/-! ## §1 The strong signed jump from (J), (Stab), (IsoBound) -/

/-- **The STRONG signed supply** (binders of `supply_signed_of_jumpP` verbatim): for `n ≠ ∅`, Kolyvagin `ℓ ∉ T`, sign `s`, a class of
sign `s` in `G(n, ℓ, T)` NON-ZERO AT `λ = plK ℓ` with ISOTROPIC `λ`-localisation (akr-p1's proof, keeping what it gives).
[cite: WZhang2014, Lemma 8.2] [cite: McCallumLMS1991, Prop. 2.1, Lemma 5.3] [cite: GrossLMS1991, Prop. 8.1] -/
theorem supply_signed_strong_of_jumpP (hp2 : p ≠ 2) (hc2 : c * c = 1)
    (loc : (v : Place K) → Vp W K p →ₗ[ZMod p]
      galoisCohomology (((W.baseChange K).torsionGaloisModule ((p ^ 1 : ℕ) : ℤ)).toLocal v) 1)
    (hloc : ∀ (v : Place K) (x : Vp W K p),
      loc v x = galoisCohomology.localization ((W.baseChange K).torsionGaloisModule ((p ^ 1 : ℕ) : ℤ)) v 1 x)
    (plK : {ℓ // Zhang2014.IsKolyvaginPrime (W.conductorNorm ℤ) W K p ℓ} → HeightOneSpectrum (𝓞 K))
    (b : (v : Place K) →
      galoisCohomology (((W.baseChange K).torsionGaloisModule ((p ^ 1 : ℕ) : ℤ)).toLocal v) 1 →ₗ[ZMod p]
      galoisCohomology (((W.baseChange K).torsionGaloisModule ((p ^ 1 : ℕ) : ℤ)).toLocal v) 1 →ₗ[ZMod p] ZMod p)
    (hrec : ∀ (x y : Vp W K p) (T : Finset (Place K)), (∀ v, v ∉ T → b v (loc v x) (loc v y) = 0) →
      ∑ v ∈ T, b v (loc v x) (loc v y) = 0)
    (hisoKum : ∀ (v : Place K),
      ∀ x ∈ (W.baseChange K).kummerLocalConditionAt ((p ^ 1 : ℕ) : ℤ) (Place.Completion v),
      ∀ y ∈ (W.baseChange K).kummerLocalConditionAt ((p ^ 1 : ℕ) : ℤ) (Place.Completion v), b v x y = 0)
    (hisoTor : ∀ (q : AdmQ W K p) (v : HeightOneSpectrum (𝓞 K)), ((q : ℕ) : 𝓞 K) ∈ v.asIdeal →
      ∀ (x y : Vp W K p),
      x ∈ toricLocalKer (W.baseChange K) (v.adicCompletion K) ((p ^ 1 : ℕ) : ℤ) →
      y ∈ toricLocalKer (W.baseChange K) (v.adicCompletion K) ((p ^ 1 : ℕ) : ℤ) →
      b (Sum.inr v) (loc (Sum.inr v) x) (loc (Sum.inr v) y) = 0)
    (hisoTr : ∀ (ℓ : {ℓ // Zhang2014.IsKolyvaginPrime (W.conductorNorm ℤ) W K p ℓ}) (x y : Vp W K p),
      x ∈ transverseLocalKerP W K p ι ℓ (plK ℓ) → y ∈ transverseLocalKerP W K p ι ℓ (plK ℓ) →
      b (Sum.inr (plK ℓ)) (loc (Sum.inr (plK ℓ)) x) (loc (Sum.inr (plK ℓ)) y) = 0)
    (hstab : ∀ (n : Finset (AdmQ W K p)), n.Nonempty →
      ∀ (ℓ : {ℓ // Zhang2014.IsKolyvaginPrime (W.conductorNorm ℤ) W K p ℓ}) (T : Finset _), ℓ ∉ T →
      ∀ x : Vp W K p,
        ((∀ w : InfinitePlace K, x ∈ selmerLocalKer (W.baseChange K) w.Completion ((p ^ 1 : ℕ) : ℤ)) ∧
          (∀ v : HeightOneSpectrum (𝓞 K), v ≠ plK ℓ → (∀ ℓ' ∈ T, plK ℓ' ≠ v) →
            ((∀ q ∈ n, ((q : ℕ) : 𝓞 K) ∉ v.asIdeal) →
              x ∈ selmerLocalKer (W.baseChange K) (v.adicCompletion K) ((p ^ 1 : ℕ) : ℤ)) ∧
            (∀ q ∈ n, ((q : ℕ) : 𝓞 K) ∈ v.asIdeal →
              x ∈ toricLocalKer (W.baseChange K) (v.adicCompletion K) ((p ^ 1 : ℕ) : ℤ))) ∧
          (∀ ℓ' ∈ T, x ∈ transverseLocalKerP W K p ι ℓ' (plK ℓ'))) →
        ((∀ w : InfinitePlace K,
            conjAct W c ((p ^ 1 : ℕ) : ℤ) x ∈ selmerLocalKer (W.baseChange K) w.Completion ((p ^ 1 : ℕ) : ℤ)) ∧
          (∀ v : HeightOneSpectrum (𝓞 K), v ≠ plK ℓ → (∀ ℓ' ∈ T, plK ℓ' ≠ v) →
            ((∀ q ∈ n, ((q : ℕ) : 𝓞 K) ∉ v.asIdeal) →
              conjAct W c ((p ^ 1 : ℕ) : ℤ) x ∈
                selmerLocalKer (W.baseChange K) (v.adicCompletion K) ((p ^ 1 : ℕ) : ℤ)) ∧
            (∀ q ∈ n, ((q : ℕ) : 𝓞 K) ∈ v.asIdeal →
              conjAct W c ((p ^ 1 : ℕ) : ℤ) x ∈
                toricLocalKer (W.baseChange K) (v.adicCompletion K) ((p ^ 1 : ℕ) : ℤ))) ∧
          (∀ ℓ' ∈ T, conjAct W c ((p ^ 1 : ℕ) : ℤ) x ∈ transverseLocalKerP W K p ι ℓ' (plK ℓ'))))
    (hjump : ∀ (n : Finset (AdmQ W K p)), n.Nonempty →
      ∀ (ℓ : {ℓ // Zhang2014.IsKolyvaginPrime (W.conductorNorm ℤ) W K p ℓ}) (T : Finset _), ℓ ∉ T →
      ∀ x₀ : Vp W K p, ∃ x : Vp W K p,
        ((∀ w : InfinitePlace K, x ∈ selmerLocalKer (W.baseChange K) w.Completion ((p ^ 1 : ℕ) : ℤ)) ∧
          (∀ v : HeightOneSpectrum (𝓞 K), v ≠ plK ℓ → (∀ ℓ' ∈ T, plK ℓ' ≠ v) →
            ((∀ q ∈ n, ((q : ℕ) : 𝓞 K) ∉ v.asIdeal) →
              x ∈ selmerLocalKer (W.baseChange K) (v.adicCompletion K) ((p ^ 1 : ℕ) : ℤ)) ∧
            (∀ q ∈ n, ((q : ℕ) : 𝓞 K) ∈ v.asIdeal →
              x ∈ toricLocalKer (W.baseChange K) (v.adicCompletion K) ((p ^ 1 : ℕ) : ℤ))) ∧
          (∀ ℓ' ∈ T, x ∈ transverseLocalKerP W K p ι ℓ' (plK ℓ'))) ∧
        ∀ a : ℤ, x - a • x₀ ∉ (W.baseChange K).torsionLocalKer ((plK ℓ).adicCompletion K) ((p ^ 1 : ℕ) : ℤ))
    (hbound : ∀ (ℓ : {ℓ // Zhang2014.IsKolyvaginPrime (W.conductorNorm ℤ) W K p ℓ}) (s : Bool) (x y : Vp W K p),
      conjAct W c ((p ^ 1 : ℕ) : ℤ) x = sgnP s • x → conjAct W c ((p ^ 1 : ℕ) : ℤ) y = sgnP s • y →
      b (Sum.inr (plK ℓ)) (loc (Sum.inr (plK ℓ)) x) (loc (Sum.inr (plK ℓ)) x) = 0 →
      b (Sum.inr (plK ℓ)) (loc (Sum.inr (plK ℓ)) x) (loc (Sum.inr (plK ℓ)) y) = 0 →
      b (Sum.inr (plK ℓ)) (loc (Sum.inr (plK ℓ)) y) (loc (Sum.inr (plK ℓ)) x) = 0 →
      b (Sum.inr (plK ℓ)) (loc (Sum.inr (plK ℓ)) y) (loc (Sum.inr (plK ℓ)) y) = 0 →
      x ∉ (W.baseChange K).torsionLocalKer ((plK ℓ).adicCompletion K) ((p ^ 1 : ℕ) : ℤ) →
      ∃ a : ℤ, y - a • x ∈ (W.baseChange K).torsionLocalKer ((plK ℓ).adicCompletion K) ((p ^ 1 : ℕ) : ℤ)) :
    ∀ (n : Finset (AdmQ W K p)), n.Nonempty →
      ∀ (ℓ : {ℓ // Zhang2014.IsKolyvaginPrime (W.conductorNorm ℤ) W K p ℓ}) (T : Finset _), ℓ ∉ T →
      ∀ s : Bool, ∃ x : Vp W K p, conjAct W c ((p ^ 1 : ℕ) : ℤ) x = sgnP s • x ∧
        x ∉ (W.baseChange K).torsionLocalKer ((plK ℓ).adicCompletion K) ((p ^ 1 : ℕ) : ℤ) ∧
        b (Sum.inr (plK ℓ)) (loc (Sum.inr (plK ℓ)) x) (loc (Sum.inr (plK ℓ)) x) = 0 ∧
        (∀ w : InfinitePlace K, x ∈ selmerLocalKer (W.baseChange K) w.Completion ((p ^ 1 : ℕ) : ℤ)) ∧
        (∀ v : HeightOneSpectrum (𝓞 K), v ≠ plK ℓ → (∀ ℓ' ∈ T, plK ℓ' ≠ v) →
          ((∀ q ∈ n, ((q : ℕ) : 𝓞 K) ∉ v.asIdeal) →
            x ∈ selmerLocalKer (W.baseChange K) (v.adicCompletion K) ((p ^ 1 : ℕ) : ℤ)) ∧
          (∀ q ∈ n, ((q : ℕ) : 𝓞 K) ∈ v.asIdeal →
            x ∈ toricLocalKer (W.baseChange K) (v.adicCompletion K) ((p ^ 1 : ℕ) : ℤ))) ∧
        (∀ ℓ' ∈ T, x ∈ transverseLocalKerP W K p ι ℓ' (plK ℓ')) := by
  intro n hn ℓ T hℓT s
  have hp : p.Prime := Fact.out
  let G : AddSubgroup (Vp W K p) :=
    { carrier := {x | (∀ w : InfinitePlace K, x ∈ selmerLocalKer (W.baseChange K) w.Completion ((p ^ 1 : ℕ) : ℤ)) ∧
        (∀ v : HeightOneSpectrum (𝓞 K), v ≠ plK ℓ → (∀ ℓ' ∈ T, plK ℓ' ≠ v) →
          ((∀ q ∈ n, ((q : ℕ) : 𝓞 K) ∉ v.asIdeal) →
            x ∈ selmerLocalKer (W.baseChange K) (v.adicCompletion K) ((p ^ 1 : ℕ) : ℤ)) ∧
          (∀ q ∈ n, ((q : ℕ) : 𝓞 K) ∈ v.asIdeal →
            x ∈ toricLocalKer (W.baseChange K) (v.adicCompletion K) ((p ^ 1 : ℕ) : ℤ))) ∧
        (∀ ℓ' ∈ T, x ∈ transverseLocalKerP W K p ι ℓ' (plK ℓ'))}
      add_mem' := fun {x y} hx hy ↦
        ⟨fun w ↦ add_mem (hx.1 w) (hy.1 w),
          fun v hv hvT ↦ ⟨fun hq ↦ add_mem ((hx.2.1 v hv hvT).1 hq) ((hy.2.1 v hv hvT).1 hq),
            fun q hq hqv ↦ add_mem ((hx.2.1 v hv hvT).2 q hq hqv) ((hy.2.1 v hv hvT).2 q hq hqv)⟩,
          fun ℓ' hℓ' ↦ add_mem (hx.2.2 ℓ' hℓ') (hy.2.2 ℓ' hℓ')⟩
      zero_mem' :=
        ⟨fun w ↦ zero_mem _, fun v _ _ ↦ ⟨fun _ ↦ zero_mem _, fun _ _ _ ↦ zero_mem _⟩, fun _ _ ↦ zero_mem _⟩
      neg_mem' := fun {x} hx ↦
        ⟨fun w ↦ neg_mem (hx.1 w),
          fun v hv hvT ↦ ⟨fun hq ↦ neg_mem ((hx.2.1 v hv hvT).1 hq),
            fun q hq hqv ↦ neg_mem ((hx.2.1 v hv hvT).2 q hq hqv)⟩,
          fun ℓ' hℓ' ↦ neg_mem (hx.2.2 ℓ' hℓ')⟩ }
  set Z := (W.baseChange K).torsionLocalKer ((plK ℓ).adicCompletion K) ((p ^ 1 : ℕ) : ℤ) with hZdef
  have hKumFin : ∀ (v : HeightOneSpectrum (𝓞 K)) (x : Vp W K p),
      x ∈ selmerLocalKer (W.baseChange K) (v.adicCompletion K) ((p ^ 1 : ℕ) : ℤ) →
        loc (Sum.inr v) x ∈
          (W.baseChange K).kummerLocalConditionAt ((p ^ 1 : ℕ) : ℤ) (Place.Completion (Sum.inr v : Place K)) := by
    intro v x hx; rw [hloc]; exact (mem_selmerLocalKer_iff_localization_mem_kummer_P W K p v x).mp hx
  have hKumInf : ∀ (w : InfinitePlace K) (x : Vp W K p),
      x ∈ selmerLocalKer (W.baseChange K) w.Completion ((p ^ 1 : ℕ) : ℤ) →
        loc (Sum.inl w) x ∈
          (W.baseChange K).kummerLocalConditionAt ((p ^ 1 : ℕ) : ℤ) (Place.Completion (Sum.inl w : Place K)) := by
    intro w x hx; rw [hloc]; exact (mem_selmerLocalKer_iff_localization_mem_kummer_inf_P W K p w x).mp hx
  have horth : ∀ x y : Vp W K p, x ∈ G → y ∈ G →
      b (Sum.inr (plK ℓ)) (loc (Sum.inr (plK ℓ)) x) (loc (Sum.inr (plK ℓ)) y) = 0 := by
    intro x y hx hy
    have h := hrec x y {(Sum.inr (plK ℓ) : Place K)} fun v hv ↦ ?_
    · rwa [Finset.sum_singleton] at h
    have hv' : v ≠ Sum.inr (plK ℓ) := fun h ↦ hv (Finset.mem_singleton.mpr h)
    rcases v with w | v
    · exact hisoKum (Sum.inl w) _ (hKumInf w x (hx.1 w)) _ (hKumInf w y (hy.1 w))
    · have hvℓ : v ≠ plK ℓ := fun h ↦ hv' (by rw [h])
      by_cases hvT : ∃ ℓ' ∈ T, plK ℓ' = v
      · obtain ⟨ℓ', hℓ'T, rfl⟩ := hvT
        exact hisoTr ℓ' x y (hx.2.2 ℓ' hℓ'T) (hy.2.2 ℓ' hℓ'T)
      · push Not at hvT
        by_cases hq : ∃ q ∈ n, ((q : ℕ) : 𝓞 K) ∈ v.asIdeal
        · obtain ⟨q, hq, hqv⟩ := hq
          exact hisoTor q v hqv x y ((hx.2.1 v hvℓ hvT).2 q hq hqv) ((hy.2.1 v hvℓ hvT).2 q hq hqv)
        · push Not at hq
          exact hisoKum (Sum.inr v) _ (hKumFin v x ((hx.2.1 v hvℓ hvT).1 hq)) _
            (hKumFin v y ((hy.2.1 v hvℓ hvT).1 hq))
  have hpV : ∀ a : Vp W K p, p • a = 0 := fun a ↦ by
    rw [← Nat.cast_smul_eq_nsmul (ZMod p), ZMod.natCast_self, zero_smul]
  have hτ : ∀ a : Vp W K p, conjAct W c ((p ^ 1 : ℕ) : ℤ) (conjAct W c ((p ^ 1 : ℕ) : ℤ) a) = a :=
    fun a ↦ conjAct_conjAct_of_mul_self W hc2 _ a
  have hG : ∀ a ∈ G, conjAct W c ((p ^ 1 : ℕ) : ℤ) a ∈ G := fun a ha ↦ hstab n hn ℓ T hℓT a ha
  have hsgn : sgnP s = 1 ∨ sgnP s = -1 := by cases s <;> simp [sgnP]
  have hsgn' : sgnP (!s) = -sgnP s := by cases s <;> rfl
  have hdec : ∀ x, x ∈ G → ∃ y z, y ∈ G ∧ conjAct W c ((p ^ 1 : ℕ) : ℤ) y = sgnP s • y ∧ z ∈ G ∧
      conjAct W c ((p ^ 1 : ℕ) : ℤ) z = sgnP (!s) • z ∧ x = y + z := by
    intro x hx
    obtain ⟨y, hy, z, hz, hyτ, hzτ, hxyz⟩ :=
      exists_eigen_decomposition (n := p) (hp.odd_of_ne_two hp2) hpV (conjAct W c ((p ^ 1 : ℕ) : ℤ)) hτ hsgn G hG hx
    exact ⟨y, z, hy, hyτ, hz, by rw [hsgn']; exact hzτ, hxyz⟩
  obtain ⟨x, hxG, hxE, hxZ⟩ := exists_eigen_not_mem_of_jump Z (· ∈ G)
    (fun s' x ↦ conjAct W c ((p ^ 1 : ℕ) : ℤ) x = sgnP s' • x)
    (fun x y ↦ b (Sum.inr (plK ℓ)) (loc (Sum.inr (plK ℓ)) x) (loc (Sum.inr (plK ℓ)) y) = 0) s hdec horth
    (fun x₀ ↦ hjump n hn ℓ T hℓT x₀) (fun x y hx hy ↦ hbound ℓ (!s) x y hx hy)
  exact ⟨x, hxE, hxZ, horth x x hxG hxG, hxG.1, hxG.2.1, hxG.2.2⟩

--------------------------------------------------

## PROMPT
Write out exactly the lines above between the line with "sgnP s • y →" and the line with "y) (loc (Sum.inr (plK ℓ)) x)", inclusive, and nothing beyond them.

## ANSWER SECTION
      conjAct W c ((p ^ 1 : ℕ) : ℤ) x = sgnP s • x → conjAct W c ((p ^ 1 : ℕ) : ℤ) y = sgnP s • y →
      b (Sum.inr (plK ℓ)) (loc (Sum.inr (plK ℓ)) x) (loc (Sum.inr (plK ℓ)) x) = 0 →
      b (Sum.inr (plK ℓ)) (loc (Sum.inr (plK ℓ)) x) (loc (Sum.inr (plK ℓ)) y) = 0 →
      b (Sum.inr (plK ℓ)) (loc (Sum.inr (plK ℓ)) y) (loc (Sum.inr (plK ℓ)) x) = 0 →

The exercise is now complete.